Sharing your work as a software engineer inspires others, invites feedback, and fosters personal growth, Suhail Patel said at QCon London. Normalizing and owning incidents builds trust, and it supports understanding the complexities. AI enables automation but needs proper guidance, context, and security guardrails.
Suhail Patel presented Shine Bright as an IC: Growing Yourself as Your Company Grows where he spoke about growing oneself as a software engineer.
It’s important to present your work to provide inspiration to others and gather perspectives, Patel said. Sometimes you do open yourself up for challenge, but that can also be a growth opportunity to learn about any assumptions you might have made that don’t quite hold true.
Showcasing your work can be through writing and blog posts, and also by giving technical talks and presentations, as Patel explained:
Often I hear people saying their work is not novel or groundbreaking. I argue most of our work in the industry is derivative. Being able to form ideas together, whether they are original or inspired by others with credit, is key.
Normalizing incidents matter, Patel mentioned. Nothing goes perfectly in projects and bets that engineers take, especially as these projects get large in scope and complexity, he said. The reaction and response to incidents is super critical:
I’d argue it’s make or break in terms of trust building.
Being vocal about what went wrong and how you intend to fix it and under what time frame can be massively helpful, even for the smallest of issues, Patel said. It’s all about owning the problem. A good problem resolution can turn into a positive advertisement for the broader context of work. As leaders, we also need to install this mentality into fellow team members, he said.
Patel also spoke about the challenges with AI in software development. Every day, we see statistics and claims that some huge percentage of code in some organisations is being written with AI. AI-based tools allow people outside of the software engineering discipline to put their own little automations together in a powerful manner.
Similar to how we coach and mentor new engineers into the field, we need to make that investment into our prompts to teach them about organisational coding patterns and libraries and tools, and context, Patel said. Many people are dismissing the use of AI because it doesn’t write perfect code or do the right thing on round one, with very little context, he added.
We had entire talks at QCon London where the theme was not leaving the door open to your critical information, Patel said. Having the right security and operational guardrails means engineers can harness the power of LLMs without being slowed down, he concluded.
InfoQ interviewed Suhail Patel about showcasing their work and using AI in software development.
InfoQ: How can software engineers showcase their work?

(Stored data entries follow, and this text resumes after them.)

omit [NormOneClass 𝔸] [CompleteSpace 𝔸] in
/-- **`λ_{d_{V₀}μ}(y) = Σ_i |IdxZ|⁻¹ [R(V₀(Γ_{y,x})) − R(V₀(Γ^σ_{y,x}))] μ(x)`** — on a pure gauge the carried letter is the holonomy defect between the tree staircase and the σ-staircase
(zero at a flat background; `O(loop deviation)·|μ|` at a regular one). [cite: Balaban1985Averaging, (112) p.34, (124) p.36; Balaban1987RG1, (0.3)–(0.4) pp.252–253] -/
theorem lamZ_dcovF (hL : 1 ≤ L) (V₀ : SiteZ d → Fin d → 𝔸ˣ) (μ : SiteZ d → 𝔸) (y : SiteZ d) :
    lamZ L V₀ (dcovF V₀ μ) y = ∑ i : IdxZ d L, ((Fintype.card (IdxZ d L) : ℝ))⁻¹ •
      (conjR (hol V₀ y (treeWord (offZ L i.1))) (μ (y + offZ L i.1)) - conjR (hol V₀ y (stairWord i.2.1 (offZ L i.1))) (μ (y + offZ L i.1))) := by
  rw [lamZ_eq_mean L hL]
  refine Finset.sum_congr rfl fun i _ => ?_
  rw [tsum_dcovF, tsum_dcovF, BlockAveragingZd.disp_stairWord, disp_treeWord]
  abel

omit [CompleteSpace 𝔸] in
/-- ★ **`‖λ_{d_{V₀}μ}(y)‖ ≤ 2ε″·sup|μ|`** where `ε″` bounds the two-staircase loop deviations `‖V₀(Γ_{y,x})·V₀(Γ^σ_{y,x})⁻¹ − 1‖` on the block (`(d·s)²α₀` at a background with
`|V₀(∂p) − 1| ≤ α₀`, `B7Prop3GeneralLinearPdevRec`): on pure gauges the carried letter IS small in `sup`. [cite: Balaban1985Averaging, (124)–(126) p.36, (8) p.18; Balaban1987RG1, (0.3) p.252] -/
theorem norm_lamZ_dcovF_le (hL : 1 ≤ L) {V₀ : SiteZ d → Fin d → 𝔸ˣ} (hV₀ : ∀ x κ, V₀ x κ ∈ U1 𝔸) {μ : SiteZ d → 𝔸} {m : ℝ}
    (hm : ∀ z, ‖μ z‖ ≤ m) (y : SiteZ d) {ε'' : ℝ}
    (hloop : ∀ (r : Fin d → Fin L) (σ : Equiv.Perm (Fin d)),
      ‖((hol V₀ y (treeWord (offZ L r)) : 𝔸ˣ) : 𝔸) * (((hol V₀ y (stairWord σ (offZ L r)))⁻¹ : 𝔸ˣ) : 𝔸) - 1‖ ≤ ε'') :
    ‖lamZ L V₀ (dcovF V₀ μ) y‖ ≤ 2 * ε'' * m := by
  rw [lamZ_dcovF L hL]
  refine norm_avgZ_le L hL _ fun i => ?_
  set a := hol V₀ y (treeWord (offZ L i.1)) with ha
  set b := hol V₀ y (stairWord i.2.1 (offZ L i.1)) with hb
  set X := μ (y + offZ L i.1) with hX
  have hb1 : b ∈ U1 𝔸 := hol_mem hV₀ _ _
  -- `R(a)X − R(b)X = R(b)(R(b⁻¹a)X − X)` and `b⁻¹a` is conjugate to `ab⁻¹`
  have e : conjR a X - conjR b X = conjR b (conjR (b⁻¹ * a) X - X) := by
    rw [conjR_sub, ← conjR_mul_left, mul_inv_cancel_left]
  rw [e]
  refine (norm_conjR_le hb1 _).trans ?_
  have hdev : ‖(((b⁻¹ * a : 𝔸ˣ)) : 𝔸) - 1‖ ≤ ε'' := by
    have h1 : (((b⁻¹ * a : 𝔸ˣ)) : 𝔸) - 1 = ((b⁻¹ : 𝔸ˣ) : 𝔸) * (((a : 𝔸ˣ) : 𝔸) * (((b⁻¹ : 𝔸ˣ)) : 𝔸) - 1) * ((b : 𝔸ˣ) : 𝔸) := by
      rw [mul_sub, sub_mul, mul_one, Units.inv_mul, Units.val_mul, mul_assoc, mul_assoc, Units.inv_mul, mul_one]
    rw [h1]
    obtain ⟨hbn, hbin⟩ := mem_U1.1 hb1
    calc ‖((b⁻¹ : 𝔸ˣ) : 𝔸) * (((a : 𝔸ˣ) : 𝔸) * (((b⁻¹ : 𝔸ˣ)) : 𝔸) - 1) * ((b : 𝔸ˣ) : 𝔸)‖
        ≤ ‖((b⁻¹ : 𝔸ˣ) : 𝔸)‖ * ‖((a : 𝔸ˣ) : 𝔸) * (((b⁻¹ : 𝔸ˣ)) : 𝔸) - 1‖ * ‖((b : 𝔸ˣ) : 𝔸)‖ :=
          (norm_mul_le _ _).trans (mul_le_mul_of_nonneg_right (norm_mul_le _ _) (norm_nonneg _))
      _ ≤ 1 * ε'' * 1 :=
          mul_le_mul (mul_le_mul hbin (hloop i.1 i.2.1) (norm_nonneg _) zero_le_one) hbn (norm_nonneg _)
            (by have hε0 : 0 ≤ ε'' := (norm_nonneg _).trans (hloop i.1 i.2.1); positivity)
      _ = ε'' := by ring
  calc ‖conjR (b⁻¹ * a) X - X‖ ≤ 2 * ε'' * ‖X‖ := B7Prop3GeneralLinearBound.norm_conjR_sub_self_le ((U1 𝔸).mul_mem ((U1 𝔸).inv_mem hb1) (hol_mem hV₀ _ _)) hdev X
    _ ≤ 2 * ε'' * m := by
        have hε : 0 ≤ ε'' := (norm_nonneg _).trans (hloop i.1 i.2.1)
        gcongr
        exact hm _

Suhail Patel: You can get started by sharing your work internally. A common pattern I like to use for internal documents is I explicitly call out whether something is in draft and whether you are inviting feedback or just sharing it for outward context and visibility that you are thinking of a problem.
For internal presentations, it doesn’t need to be polished or curated unless you are presenting to an unfamiliar audience. Some of the best internal talks I’ve seen have been the unconference style where there’s a 15-20 min context setting and then Q&A discussion or working through in a group.
InfoQ: How do you deal with the challenges with AI in software development?
Patel: My priority is making sure that our capabilities and platform are enablers for others in the company to realise their vision. We build interfaces and APIs that have access to scoped and minimal bits of data for LLMs, and continue to be very deliberate in code review.
A key bit of investment over the years at Monzo has been static analysis tooling for common bugs and vulnerabilities, and I think that investment is continuing to pay off in spades as these are part of mandatory checks.
Our goal is to develop software (with or without AI involved) safely with all the guardrails up.